What to work on
Narrow the data below down to the lines containing "Finset".

Material provided
◇ ◇ ◇ ◇ ◇

import Mathlib
import Summits.ValiantsHypothesis.ValiantsHypothesis.Theses.DivisionGap

/-!
# Crux-triage r1/k3 — Lean checks on the First-lemma / Transfer signatures of the idea cards
for crux `ShadowBirkhoff` (stmt-ValiantsHypothesis-5069).

The definitions below are copied VERBATIM from the ideators' published sketches
(`Cruxes/ShadowBirkhoff/Sketch-ideator1.lean`, `Sketch-ideator2.lean`, `SketchIdeator3.lean`);
the theorems record three cheap findings:

1. `counterFace_hyp_false` — the hypothesis `∀ m ≥ 1, CounterFace m (m^d)` of
   `shadowBirkhoff_of_counterFace` (card parabola-register-face) is unsatisfiable for every `d`
   (at `m = 1`, `DS_1` has one vertex), so that transfer lemma is vacuous as typed.
2. `not_dominoShadow` — the transfer target `DominoShadow` (card polytrope-kr-planar-dimers) is
   FALSE as typed: it quantifies over all large `m`, and for odd `m` the `m × m` board has no domino
   tiling (`dominoPoints m = ∅`, no fixed-point-free involution on a set of odd size).
3. `gridDimerShadow_trivial` — the transfer target `GridDimerShadow` (card planar-transport-transfer)
   is TRIVIALLY TRUE as typed: the family `ρs` is not required to be injective, so one brick tiling
   repeated `m` times, with weight `0` on its cells and `1` elsewhere, satisfies it; hence
   `shadowBirkhoff_of_gridDimerShadow : GridDimerShadow → ShadowBirkhoff` is the crux itself.
-/

noncomputable section

namespace TriageR1K3

open scoped BigOperators

/-! ## 1. parabola-register-face: `CounterFace m (m^d)` fails at `m = 1` -/

/-- Verbatim from `Sketch-ideator1.lean`. -/
def CounterFace (m N : ℕ) : Prop :=
  ∃ (G : Set (Fin N × Fin N)) (wa wb : Fin N × Fin N → ℝ),
    (∀ ρ : Equiv.Perm (Fin N), (∀ j, (ρ j, j) ∈ G) →
        (∑ j, wb (ρ j, j)) ^ 2 ≤ ∑ j, wa (ρ j, j)) ∧
    2 ^ m ≤ {t : ℝ | ∃ ρ : Equiv.Perm (Fin N), (∀ j, (ρ j, j) ∈ G) ∧
        ∑ j, wb (ρ j, j) = t ∧ ∑ j, wa (ρ j, j) = t ^ 2}.ncard

theorem not_counterFace_one_one : ¬ CounterFace 1 1 := by
  rintro ⟨G, wa, wb, -, h⟩
  have hsub : {t : ℝ | ∃ ρ : Equiv.Perm (Fin 1), (∀ j, (ρ j, j) ∈ G) ∧
        ∑ j, wb (ρ j, j) = t ∧ ∑ j, wa (ρ j, j) = t ^ 2} ⊆
      {∑ j, wb ((1 : Equiv.Perm (Fin 1)) j, j)} := by
    rintro t ⟨ρ, -, hb, -⟩
    rw [Set.mem_singleton_iff, ← hb, Subsingleton.elim ρ 1]
  have h1 := (Set.ncard_le_ncard hsub (Set.finite_singleton _)).trans_eq (Set.ncard_singleton _)
  omega

/-- The hypothesis of `Ideator1.shadowBirkhoff_of_counterFace` is unsatisfiable for every `d`:
that transfer lemma is vacuously true as typed (repair: `N = (m+1)^d`, or `∀ m ≥ m₀`). -/
theorem counterFace_hyp_false (d : ℕ) : ¬ ∀ m : ℕ, 1 ≤ m → CounterFace m (m ^ d) := fun h =>
  not_counterFace_one_one (by simpa using h 1 le_rfl)

/-! ## 2. polytrope-kr-planar-dimers: `DominoShadow` is false (odd boards) -/

/-- Verbatim from `Sketch-ideator2.lean`. -/
def IsGridAdjacent {m : ℕ} (v w : Fin m × Fin m) : Prop :=
  (((v.1 : ℕ) + 1 = w.1 ∧ v.2 = w.2) ∨ ((w.1 : ℕ) + 1 = v.1 ∧ v.2 = w.2) ∨
    (v.1 = w.1 ∧ (v.2 : ℕ) + 1 = w.2) ∨ (v.1 = w.1 ∧ (w.2 : ℕ) + 1 = v.2))

/-- Verbatim from `Sketch-ideator2.lean`. -/
def dominoPoints (m : ℕ) : Set ((Fin m × Fin m) × (Fin m × Fin m) → ℝ) :=
  {x | ∃ f : Fin m × Fin m → Fin m × Fin m,
    (∀ v, f (f v) = v ∧ f v ≠ v ∧ IsGridAdjacent v (f v)) ∧ x = fun e => if f e.1 = e.2 then 1 else 0}

/-- Verbatim from `Sketch-ideator2.lean`. -/
def DominoShadow : Prop :=
  ∀ c : ℕ, ∃ m₀ : ℕ, ∀ m ≥ m₀,
    ∃ L : (((Fin m × Fin m) × (Fin m × Fin m)) → ℝ) →ₗ[ℝ] (Fin 2 → ℝ),
      2 ^ ((Nat.log 2 m + c) ^ c) < (Set.extremePoints ℝ (convexHull ℝ (L '' dominoPoints m))).ncard

/-- A fixed-point-free involution forces even cardinality. -/
theorem two_dvd_card_of_fpf_involution {α : Type*} [Fintype α] [DecidableEq α] (f : α → α)
    (hf : ∀ v, f (f v) = v ∧ f v ≠ v) : 2 ∣ Fintype.card α := by
  have hinv : Function.Involutive f := fun v => (hf v).1
  set σ : Equiv.Perm α := hinv.toPerm f with hσ
  have h2 : σ ^ 2 ^ 1 = 1 := by
    ext x
    simp [σ, pow_succ, Equiv.Perm.mul_apply, hinv x]
  haveI : Fact (Nat.Prime 2) := ⟨Nat.prime_two⟩
  have hmod := Equiv.Perm.card_compl_support_modEq h2
  have hsupp : σ.supportᶜ = ∅ := by
    ext x
    simp [Equiv.Perm.mem_support, σ, (hf x).2]
  rw [hsupp, Finset.card_empty] at hmod
  exact Nat.modEq_zero_iff_dvd.mp hmod.symm

theorem dominoPoints_eq_empty_of_odd {m : ℕ} (hm : Odd m) : dominoPoints m = ∅ := by
  ext x
  simp only [dominoPoints, Set.mem_setOf_eq, Set.mem_empty_iff_false, iff_false]
  rintro ⟨f, hf, -⟩
  have h2 := two_dvd_card_of_fpf_involution f (fun v => ⟨(hf v).1, (hf v).2.1⟩)
  rw [Fintype.card_prod, Fintype.card_fin] at h2
  have hodd : Odd (m * m) := hm.mul hm
  exact (Nat.not_even_iff_odd.mpr hodd) (even_iff_two_dvd.mpr h2)

/-- `DominoShadow` is false as typed (odd boards have no tilings; repair: even side `2k`). -/
theorem not_dominoShadow : ¬ DominoShadow := by
  intro h
  obtain ⟨m₀, hm₀⟩ := h 0
  obtain ⟨L, hL⟩ := hm₀ (2 * m₀ + 1) (by omega)
  simp [dominoPoints_eq_empty_of_odd ⟨m₀, rfl⟩] at hL

/-! ## 3. planar-transport-transfer: `GridDimerShadow` is trivially inhabited -/

/-- Verbatim from `SketchIdeator3.lean`. -/
def GridAdj {m : ℕ} (u v : Fin m × Fin m) : Prop :=
  (u.1 = v.1 ∧ ((u.2 : ℕ) + 1 = v.2 ∨ (v.2 : ℕ) + 1 = u.2)) ∨
  (u.2 = v.2 ∧ ((u.1 : ℕ) + 1 = v.1 ∨ (v.1 : ℕ) + 1 = u.1))

/-- Verbatim from `SketchIdeator3.lean`. -/
def IsBlack {m : ℕ} (u : Fin m × Fin m) : Prop := ((u.1 : ℕ) + (u.2 : ℕ)) % 2 = 0

open Classical in
/-- Verbatim from `SketchIdeator3.lean`. -/
noncomputable def blackCost {m : ℕ} (w : Fin m × Fin m → Fin m × Fin m → ℝ × ℝ)
    (ρ : Equiv.Perm (Fin m × Fin m)) (t : ℝ) : ℝ :=
  ∑ u, if IsBlack u then (w u (ρ u)).1 + t * (w u (ρ u)).2 else 0

/-- Verbatim from `SketchIdeator3.lean`. -/
def GridDimerShadow : Prop :=
  ∀ c : ℕ, ∃ k₀ : ℕ, ∀ k ≥ k₀,
    ∃ w : Fin (2 * k) × Fin (2 * k) → Fin (2 * k) × Fin (2 * k) → ℝ × ℝ, ∃ m : ℕ,
      2 ^ ((Nat.log 2 (2 * k) + c) ^ c) < m ∧
      ∃ ρs : Fin m → Equiv.Perm (Fin (2 * k) × Fin (2 * k)), ∃ ts : Fin m → ℝ,
        (∀ i u, GridAdj u (ρs i u)) ∧
        ∀ i (ρ : Equiv.Perm (Fin (2 * k) × Fin (2 * k))), (∀ u, GridAdj u (ρ u)) →
          (∃ u, IsBlack u ∧ ρ u ≠ ρs i u) → blackCost w (ρs i) (ts i) < blackCost w ρ (ts i)

/-- Pair column `2j` with column `2j+1`. -/
def flipFin (k : ℕ) (b : Fin (2 * k)) : Fin (2 * k) :=
  ⟨if b.val % 2 = 0 then b.val + 1 else b.val - 1, by
    rcases b with ⟨b, hb⟩
    dsimp only
    split_ifs with h <;> omega⟩

theorem flipFin_val (k : ℕ) (b : Fin (2 * k)) :
    (flipFin k b).val = if b.val % 2 = 0 then b.val + 1 else b.val - 1 := rfl

theorem flipFin_flipFin (k : ℕ) (b : Fin (2 * k)) : flipFin k (flipFin k b) = b := by
  apply Fin.ext
  rw [flipFin_val, flipFin_val]
  split_ifs with h1 h2 h2 <;> omega

/-- The horizontal brick tiling as a permutation of the `2k × 2k` board. -/
def brick (k : ℕ) : Equiv.Perm (Fin (2 * k) × Fin (2 * k)) :=
  Function.Involutive.toPerm (fun u => (u.1, flipFin k u.2))
    (fun u => Prod.ext rfl (flipFin_flipFin k u.2))

theorem brick_apply (k : ℕ) (u : Fin (2 * k) × Fin (2 * k)) : brick k u = (u.1, flipFin k u.2) := rfl

/-- `GridDimerShadow` holds for a silly reason: nothing forces the `ρs i` to be distinct. -/
theorem gridDimerShadow_trivial : GridDimerShadow := by
  intro c
  refine ⟨0, fun k _ => ?_⟩
  refine ⟨fun u v => if v = brick k u then ((0 : ℝ), (0 : ℝ)) else ((1 : ℝ), (0 : ℝ)),
    2 ^ ((Nat.log 2 (2 * k) + c) ^ c) + 1, Nat.lt_succ_self _, fun _ => brick k, fun _ => 0, ?_, ?_⟩
  · intro i u
    left
    refine ⟨rfl, ?_⟩
    show (u.2 : ℕ) + 1 = (flipFin k u.2 : ℕ) ∨ (flipFin k u.2 : ℕ) + 1 = u.2
    rw [flipFin_val]
    split_ifs <;> omega
  · rintro i ρ - ⟨u, hub, hne⟩
    have hne' : ρ u ≠ brick k u := hne
    have h0 : blackCost (fun u v => if v = brick k u then ((0 : ℝ), (0 : ℝ)) else ((1 : ℝ), (0 : ℝ)))
        (brick k) 0 = 0 := by
      unfold blackCost
      refine Finset.sum_eq_zero fun v _ => ?_
      split_ifs <;> simp_all
    have h1 : (1 : ℝ) ≤ blackCost
        (fun u v => if v = brick k u then ((0 : ℝ), (0 : ℝ)) else ((1 : ℝ), (0 : ℝ))) ρ 0 := by
      unfold blackCost
      refine le_trans ?_ (Finset.single_le_sum (fun v _ => ?_) (Finset.mem_univ u))
      · simp only [if_pos hub, if_neg hne']
        norm_num
      · by_cases hb : IsBlack v <;> by_cases hρ : ρ v = brick k v <;> simp [hb, hρ]
    show blackCost _ (brick k) 0 < blackCost _ ρ 0
    linarith

end TriageR1K3

end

◇ ◇ ◇ ◇ ◇

Result of this exercise
  rw [hsupp, Finset.card_empty] at hmod
      refine Finset.sum_eq_zero fun v _ => ?_
      refine le_trans ?_ (Finset.single_le_sum (fun v _ => ?_) (Finset.mem_univ u))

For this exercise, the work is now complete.